Aux côtés des modes de rupture du contrat de travail à durée indéterminée expressément prévus par la loi, que sont le licenciement, la démission et la rupture conventionnelle, la jurisprudence a admis la possibilité pour le salarié de prendre acte de la rupture du contrat de travail en raison de manquements de l’employeur à ses obligations.
La prise d’acte produit les effets soit d’un licenciement sans cause réelle et sérieuse (voire, dans certains cas, d’un licenciement nul) si les faits invoqués la justifiaient, soit, dans le cas contraire, d’une démission [1].
Jusqu’à récemment, lorsque le conseil de prud’hommes était saisi de la légitimité d’une prise d’acte de la rupture, les parties étaient, comme c’est la règle devant cette juridiction, obligatoirement convoquées à une tentative de conciliation préalable [2].
Compte tenu des délais devant les juridictions prud’homales, le salarié devait fréquemment attendre plus d’un an pour voir sa prise d’acte jugée. Dans l’intervalle, il était le plus souvent dans l’impossibilité de faire valoir ses droits à indemnisation du chômage.
La loi n° 2014-743 du 1er juillet 2014, « relative à la procédure applicable devant le conseil de prud’hommes dans le cadre d’une prise d’acte de la rupture du contrat de travail par le salarié », introduit un nouvel article L. 1451-1 dans le Code du travail qui dispose que :
« Lorsque le conseil de prud’hommes est saisi d’une demande de qualification de la rupture du contrat de travail à l’initiative du salarié en raison de faits que celui-ci reproche à son employeur, l’affaire est directement portée devant le bureau de jugement, qui statue au fond dans un délai d’un mois suivant sa saisine. »
Cette loi répond à un contentieux qui nécessite un dénouement rapide et est donc la bienvenue. D’autant qu’en matière de prise d’acte de la rupture, la phase de conciliation est le plus souvent inutile, dans la mesure où il est peu probable que les parties reviennent sur leurs positions respectives.
Cependant, au vu de l’engorgement des conseils de prud’hommes, il est permis de s’interroger sur leur capacité à juger ces affaires dans le délai imparti.
La loi nouvelle concerne les demandes de « qualification de la rupture du contrat de travail à l’initiative du salarié en raison de faits que celui-ci reproche à son employeur ». La formulation vise au premier chef la prise d’acte de la rupture du contrat de travail par le salarié. On peut se demander si elle n’est pas également susceptible d’englober les demandes tendant à la requalification d’une démission. Selon la jurisprudence, le fait que le salarié ait donné sa démission, même sans réserves, ne lui interdit pas de la remettre en cause par la suite en raison de faits ou manquements imputables à son employeur. Le juge doit, s’il résulte de circonstances antérieures ou contemporaines de la démission qu’à la date à laquelle elle a été donnée, celle-ci était équivoque, l’analyser en une prise d’acte de la rupture qui produit les effets d’un licenciement si les faits invoqués la justifiaient ou dans le cas contraire d’une démission [3].

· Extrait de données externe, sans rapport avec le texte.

/-- (3.48) unfolded: `φ = φ′ + a(L^{k+1}ε)⁻²·C^{(k)}(B)(Q*(B)ψ)` (`stepCoef P a k = a(L^{k+1}ε)⁻²`; `= aL⁻²` on the unit lattice).
[cite: Balaban1982Higgs1, (3.48) p.621] -/
theorem transl348_eq (k : ℕ) (B : HiggsLattice.VecField P 0) (φ' : ScalarField P k N) (ψ : ScalarField P (k + 1) N) :
    transl348 C Ω msq a k B φ' ψ = φ' + stepCoef P a k • fluctCovA C Ω B msq a k (avgQAdjLin C B k ψ) := by
  unfold transl348 statPt
  rw [map_smul]

/-- **(3.48) concrete = (3.48) schematic**: `transl348` IS r12's `B1Sect3Statements.transl310` (the common shape of (3.10),
(3.18), (3.41), (3.48)) at `c = a(L^{k+1}ε)⁻²`, `C = C^{(k),L^kε}(Ω,B)`, `Q* = Q*(B)`. [cite: Balaban1982Higgs1, (3.48) p.621] -/
theorem transl348_eq_transl310 (k : ℕ) (B : HiggsLattice.VecField P 0) (φ' : ScalarField P k N)
    (ψ : ScalarField P (k + 1) N) :
    transl348 C Ω msq a k B φ' ψ
      = transl310 (stepCoef P a k) (fluctCovA C Ω B msq a k : Module.End ℝ (ScalarField P k N))
          (avgQAdjLin C B k) φ' ψ := by
  rw [transl348_eq]
  rfl

/-- The basic quadratic form for scalar fields of the bracket (3.38) p. 619, `½aL^{d−2}Σ_y|ψ(y) − (Q(B)φ)(y)|² + ½⟨φ, Δ^{(k)}(B)φ⟩`
(the scalar part of the bracket (3.38) at the background `B` = `A^{(k)}`), on the `L^kε`-lattice: `½·jointExp(a(L^{k+1}ε)^{d−2},
Q(B), ⟨·,Δ^{(k),L^kε}(Ω,B)·⟩)` unfolded. [cite: Balaban1982Higgs1, (3.38) p.619, (3.48) p.621] -/
theorem half_jointExp_eq (k : ℕ) (B : HiggsLattice.VecField P 0) (ψ : ScalarField P (k + 1) N) (φ : ScalarField P k N) :
    1 / 2 * jointExp (B1RT.prec a (P.mesh (k + 1)) P.d) (avgQLin C B k) (deltaForm C Ω B msq a k) ψ φ
      = 1 / 2 * B1RT.prec a (P.mesh (k + 1)) P.d * ∑ y, ‖ψ y - avgQ C B φ y‖ ^ 2
          + 1 / 2 * siteInner φ (deltaKA C Ω B msq a k φ) := by
  unfold jointExp
  rw [deltaForm_apply]
  simp only [avgQLin_apply]
  ring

Cette interprétation serait conforme à l’esprit du texte, car les salariés qui demandent la requalification de leur démission sont confrontés à la même problématique que ceux qui ont formellement pris acte de la rupture de leur contrat de travail.
En revanche, la loi nouvelle ne paraît pas pouvoir s’appliquer en cas de demande de résiliation judiciaire du contrat de travail. Dans ce cas, le contrat n’est pas rompu à l’initiative du salarié ; il le sera éventuellement par la décision du juge.
La loi du 1er juillet 2014 ne précise pas les modalités de son entrée en vigueur. Il convient dès lors de faire application des règles de droit commun. La loi nouvelle a été publiée au Journal officiel du 2 juillet 2014, elle est donc entrée en vigueur le lendemain, soit le 3 juillet. S’agissant d’une loi de procédure, elle est immédiatement applicable aux instances judiciaires en cours à cette date [4]. Mais les actes de procédure régulièrement accomplis sous l’empire de la loi ancienne demeurent valables [5].
Par application de ces règles, il faut en conclure, à notre avis, que les affaires qui ont déjà donné lieu à la convocation du défendeur devant le bureau de conciliation avant le 3 juillet 2014 devront suivre la phase de conciliation. Les autres affaires, même si la demande a été introduite avant 3 juillet, devront être directement portées devant le bureau de jugement.